> **Stored data entries**:
Segment Open

import Mathlib.Analysis.SpecialFunctions.Pow.Real
import Mathlib.Topology.MetricSpace.Basic

/-!
# `Balaban1983to89.B9Eq387IMSMassWindow` — T. Bałaban, *Propagators for lattice gauge theories in a background field*, Commun. Math. Phys. **99**
# (1985) 389–434 [Balaban1985BackgroundPropagators] p. 414 l.1–3 («They are of the order O(M⁻¹), or O(M⁻²), if considered on a proper scale»),
# (3.87)–(3.89) p. 409, Thm 3.11 p. 416: **THE MASS CONSTANT OF KERNEL 7 SURVIVES — `∃ ε₀ > 0, ∃ M₁`, such that for every bond window `ε_U ≤ ε₀` and
# every partition scale `M₀ ≥ M₁` the correction rows of the row-L11 junction eat at most half of the local constant:
# `γ₀∕2 ≤ γ₀ − b_W(M₀) − (1 − γ₁)(b₁(M₀) + b₂(M₀) + a·b₃(M₀, ε_U))`** — the real-analysis half of «Tier P at the lattice, `∃`-first, modulo (loc)»:
# the rows of `B9Eq387IMSAssemblySmallField.ims_assembly_strong_small_background` (gen 86) are polynomials in `1∕M₀` and `ε_U` without constant
# term, so they vanish at `(1∕M₀, ε_U) = (0, 0)` and stay `≤ γ₀∕2` nearby; Mathlib-only; route R2′ STEP B8′ of the pub-balaban NE9 chain,
# instance-ledger row L11's «`M₀` NEEDS-CONSTANT» (`t4/ROUTES-NE9.md` v13.30–v13.44)

statement-level skeleton of published theorems with citation tags; proofs where landed; nothing here is a claim about the Yang–Mills mass gap

CITATION HEADER (lean-in-tree rule).  Audit cell `pub-balaban`, sub-cell `t4`, BINDER row NE9; filed by NE9 formalisation-swarm LEAF PROVER 01
(`b2b-balaban-t4-ne9-formalise-leaf-01`, gen 86).  Companion of this lineage's `B9Eq387IMSAssemblySmallField` (the junction whose rows it bounds; the
letters `C_W, C₇, k, Λ, s_C, θ₁, r` below abstract that file's `2(C_Ψ⁰(δ) + 2√a′)`, `2·7^{d+1}`, `k`, `(16∕κ² + 2)K_{d+1}(κ∕2)`, `√(c₁∕(c₀L^{d+1}))`,
`M_φ′M_φ√(2(d+1)c₁∕c₀)`, `c₁∕(c₀L^{d+1})`) and of `B9Eq349DPWindowsRadius` (same continuity-at-`0` device).  Source READ in the held text
[Balaban1985BackgroundPropagators] (journal page = PDF page + 388): p. 414 l.1–3 *«They are of the order O(M⁻¹), or O(M⁻²), if considered on a proper
scale»*, p. 409 (3.87)–(3.89), p. 416 Thm 3.11.  Print's `M` is chosen «sufficiently large» on p. 414; the threshold below is the ROUTE's bookkeeping
(existence by continuity, NO closed form), nothing of [B9] is asserted.

WHAT IS PROVED (sorry-free; proof lane — no `def`; [folklore] elementary real analysis).
* **`exists_mass_window`** — for ANY reals `η, M_T, a, C_W, C₇, k, Λ, s_C, θ₁, r, γ₁` and `γ₀ > 0`: `∃ ε₀ > 0, ∃ M₁ ≥ 1, ∀ ε_U ∈ [0, ε₀], ∀ M₀ ≥ M₁`,
  `γ₀∕2 ≤ γ₀ − C_W·(4C₇·((4(d+1)L∕M₀)²·k·Λ)) − (1 − γ₁)·(b₁ + b₂ + a·b₃)` with `b₁, b₂, b₃` in the EXACT text of the junction's conclusion at dimension `d + 1`
  (letters substituted as in the CITATION HEADER).
HONEST SCOPE.  Thresholds by continuity of an explicit polynomial in `(1∕M₀, ε_U)` at the origin — existence only, NO closed-form `M₁(γ₀, …)`, NO number;
the local constant `γ₀` (row L10, (loc)) is an INPUT fixed first; nothing about operators.  NOT NE9 (cell pub-balaban: NE9 NOT PRINTED ∕ NOT PROVED; «NE9 ⇐ the
named binders»; row WALLED ON A MODEL (O-NE9-1; #5 UNRULED); spine PROVED 0∕9; rung (B)+1 on a finite T⁴ — NOT infinite volume, NOT mass gap, NOT BetaPertH, NOT
Clay; HONEST DEPENDENCY: continuum YM on T⁴ ⇐ BetaPertH ∧ nine spine estimates (0/9 proved); BetaPertH ⇐ (D1) ∧ (D4) ∧ CAP+tail; G-an2-4 gates asym, D1 and
NE2/3/4).  NEW file, Mathlib-only imports; nothing modified.  Net new unproved facts: 0.
-/

noncomputable section

set_option autoImplicit false

open Filter Topology

namespace Literature.MathematicalPhysics.QuantumFieldTheory.Balaban1983to89.B9Eq387IMSMassWindow

/-- **THE MASS CONSTANT SURVIVES (`∃ ε₀ M₁` first).**  For every `γ₀ > 0` and all real letters, there are `ε₀ > 0` and `M₁ ≥ 1` such that for
`0 ≤ ε_U ≤ ε₀` and `M₀ ≥ M₁` the junction's bracket is `≥ γ₀∕2`.  PROOF: the subtracted rows, read as a function `S(w, ε)` of `w = 1∕M₀` and `ε = ε_U`,
form a polynomial (continuous, `fun_prop`) with `S(0, 0) = 0 < γ₀∕2`; a ball of radius `δ` around the origin in `ℝ × ℝ` keeps `S < γ₀∕2`; take
`ε₀ := δ∕2`, `M₁ := ⌈2∕δ⌉₊ + 1`, and identify `S(1∕M₀, ε_U)` with the bracket by `ring`. [folklore]
[cite: Balaban1985BackgroundPropagators, p.414 «O(M⁻¹), or O(M⁻²) … on a proper scale», (3.87)–(3.89) p.409, Thm 3.11 p.416] -/
theorem exists_mass_window (d L : ℕ) (η MT a CW C7 k Λ sC θ₁ rr γ₁ : ℝ) {γ₀ : ℝ} (hγ₀ : 0 < γ₀) :
    ∃ ε₀ : ℝ, 0 < ε₀ ∧ ∃ M₁ : ℕ, 1 ≤ M₁ ∧ ∀ εU : ℝ, 0 ≤ εU → εU ≤ ε₀ → ∀ M₀ : ℕ, M₁ ≤ M₀ →
      γ₀ / 2 ≤ γ₀ - CW * (4 * C7 * ((4 * ((d + 1 : ℕ) : ℝ) * L / M₀) ^ 2 * k * Λ)) -
        (1 - γ₁) *
          ((16 * ((d + 1 : ℕ) : ℝ) * ((1 + MT) * MT * (64 * ((M₀ : ℝ) * η)⁻¹ ^ 2)) +
                8 * ((d + 1 : ℕ) : ℝ) * MT ^ 2 * (64 * ((M₀ : ℝ) * η)⁻¹ ^ 2)) +
            (2 * ((d + 1 : ℕ) : ℝ) * ((1 + MT) * MT * (64 * ((M₀ : ℝ) * η)⁻¹ ^ 2)) +
                ((d + 1 : ℕ) : ℝ) * MT ^ 2 * (64 * ((M₀ : ℝ) * η)⁻¹ ^ 2)) +
            a * ((sC + θ₁ * (102 * (((d + 1 : ℕ) : ℝ) + 1) ^ 2 * L * εU)) *
                (256 * ((d + 1 : ℕ) : ℝ) * ((L : ℝ) - 1) ^ 2 / (M₀ : ℝ) ^ 2 * sC + 4 * (θ₁ * (102 * (((d + 1 : ℕ) : ℝ) + 1) ^ 2 * L * εU))) +
              (2 * (256 * ((d + 1 : ℕ) : ℝ) * ((L : ℝ) - 1) ^ 2 / (M₀ : ℝ) ^ 2 * rr) +
                8 * (θ₁ * (102 * (((d + 1 : ℕ) : ℝ) + 1) ^ 2 * L * εU)) ^ 2))) := by
  -- the polynomial model `S(w, ε)`, `w = 1∕M₀`
  obtain ⟨dR, hdR⟩ : ∃ dR : ℝ, dR = ((d + 1 : ℕ) : ℝ) := ⟨_, rfl⟩
  obtain ⟨S, hS⟩ : ∃ S : ℝ × ℝ → ℝ, S = fun p =>
      CW * (4 * C7 * ((4 * dR * L * p.1) ^ 2 * k * Λ)) +
        (1 - γ₁) *
          ((16 * dR * ((1 + MT) * MT * (64 * (p.1 * η⁻¹) ^ 2)) + 8 * dR * MT ^ 2 * (64 * (p.1 * η⁻¹) ^ 2)) +
            (2 * dR * ((1 + MT) * MT * (64 * (p.1 * η⁻¹) ^ 2)) + dR * MT ^ 2 * (64 * (p.1 * η⁻¹) ^ 2)) +
            a * ((sC + θ₁ * (102 * (dR + 1) ^ 2 * L * p.2)) *
                (256 * dR * ((L : ℝ) - 1) ^ 2 * p.1 ^ 2 * sC + 4 * (θ₁ * (102 * (dR + 1) ^ 2 * L * p.2))) +
              (2 * (256 * dR * ((L : ℝ) - 1) ^ 2 * p.1 ^ 2 * rr) + 8 * (θ₁ * (102 * (dR + 1) ^ 2 * L * p.2)) ^ 2))) := ⟨_, rfl⟩
  have hSc : Continuous S := by rw [hS]; fun_prop
  have hS0 : S (0, 0) = 0 := by rw [hS]; simp
  have hS0' : S (0, 0) < γ₀ / 2 := by rw [hS0]; positivity
  have hev : ∀ᶠ p in 𝓝 ((0 : ℝ), (0 : ℝ)), S p < γ₀ / 2 := (hSc.tendsto _).eventually (eventually_lt_nhds hS0')
  obtain ⟨δ, hδ, hball⟩ := Metric.eventually_nhds_iff.mp hev
  refine ⟨δ / 2, half_pos hδ, ⌈2 / δ⌉₊ + 1, by omega, fun εU hε0 hε M₀ hM => ?_⟩
  -- `w = 1∕M₀ < δ` and `ε_U < δ`
  have hM1 : (⌈2 / δ⌉₊ : ℝ) + 1 ≤ (M₀ : ℝ) := by exact_mod_cast hM
  have hM2 : 2 / δ < (M₀ : ℝ) := by linarith [Nat.le_ceil (2 / δ)]
  have hMpos : (0 : ℝ) < (M₀ : ℝ) := lt_trans (by positivity) hM2
  have hw : (M₀ : ℝ)⁻¹ < δ := by
    rw [inv_lt_comm₀ hMpos hδ]
    have : δ⁻¹ = 1 / δ := (one_div δ).symm
    rw [this]
    linarith [show 1 / δ ≤ 2 / δ from by gcongr; norm_num]
  have hwε : dist ((M₀ : ℝ)⁻¹, εU) ((0 : ℝ), (0 : ℝ)) < δ := by
    rw [Prod.dist_eq, Real.dist_eq, Real.dist_eq, sub_zero, sub_zero, abs_of_nonneg (inv_nonneg.mpr hMpos.le), abs_of_nonneg hε0]
    exact max_lt hw (by linarith)
  have hlt : S ((M₀ : ℝ)⁻¹, εU) < γ₀ / 2 := hball hwε
  -- the model agrees with the bracket
  have hEq : S ((M₀ : ℝ)⁻¹, εU) =
      CW * (4 * C7 * ((4 * ((d + 1 : ℕ) : ℝ) * L / M₀) ^ 2 * k * Λ)) +
        (1 - γ₁) *
          ((16 * ((d + 1 : ℕ) : ℝ) * ((1 + MT) * MT * (64 * ((M₀ : ℝ) * η)⁻¹ ^ 2)) +
                8 * ((d + 1 : ℕ) : ℝ) * MT ^ 2 * (64 * ((M₀ : ℝ) * η)⁻¹ ^ 2)) +
            (2 * ((d + 1 : ℕ) : ℝ) * ((1 + MT) * MT * (64 * ((M₀ : ℝ) * η)⁻¹ ^ 2)) +
                ((d + 1 : ℕ) : ℝ) * MT ^ 2 * (64 * ((M₀ : ℝ) * η)⁻¹ ^ 2)) +
            a * ((sC + θ₁ * (102 * (((d + 1 : ℕ) : ℝ) + 1) ^ 2 * L * εU)) *
                (256 * ((d + 1 : ℕ) : ℝ) * ((L : ℝ) - 1) ^ 2 / (M₀ : ℝ) ^ 2 * sC + 4 * (θ₁ * (102 * (((d + 1 : ℕ) : ℝ) + 1) ^ 2 * L * εU))) +
              (2 * (256 * ((d + 1 : ℕ) : ℝ) * ((L : ℝ) - 1) ^ 2 / (M₀ : ℝ) ^ 2 * rr) +
                8 * (θ₁ * (102 * (((d + 1 : ℕ) : ℝ) + 1) ^ 2 * L * εU)) ^ 2))) := by
    rw [hS, hdR]
    simp only []
    ring
  linarith [hlt, hEq]

end Literature.MathematicalPhysics.QuantumFieldTheory.Balaban1983to89.B9Eq387IMSMassWindow

end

Segment Closed

> **Exercise objective**: Only one stretch of the data above is needed. Restate it word for word, from the line containing "statement-level skeleton of" through the line containing "the held text", both ends included.

> **Solution for this problem**:
statement-level skeleton of published theorems with citation tags; proofs where landed; nothing here is a claim about the Yang–Mills mass gap

CITATION HEADER (lean-in-tree rule).  Audit cell `pub-balaban`, sub-cell `t4`, BINDER row NE9; filed by NE9 formalisation-swarm LEAF PROVER 01
(`b2b-balaban-t4-ne9-formalise-leaf-01`, gen 86).  Companion of this lineage's `B9Eq387IMSAssemblySmallField` (the junction whose rows it bounds; the
letters `C_W, C₇, k, Λ, s_C, θ₁, r` below abstract that file's `2(C_Ψ⁰(δ) + 2√a′)`, `2·7^{d+1}`, `k`, `(16∕κ² + 2)K_{d+1}(κ∕2)`, `√(c₁∕(c₀L^{d+1}))`,
`M_φ′M_φ√(2(d+1)c₁∕c₀)`, `c₁∕(c₀L^{d+1})`) and of `B9Eq349DPWindowsRadius` (same continuity-at-`0` device).  Source READ in the held text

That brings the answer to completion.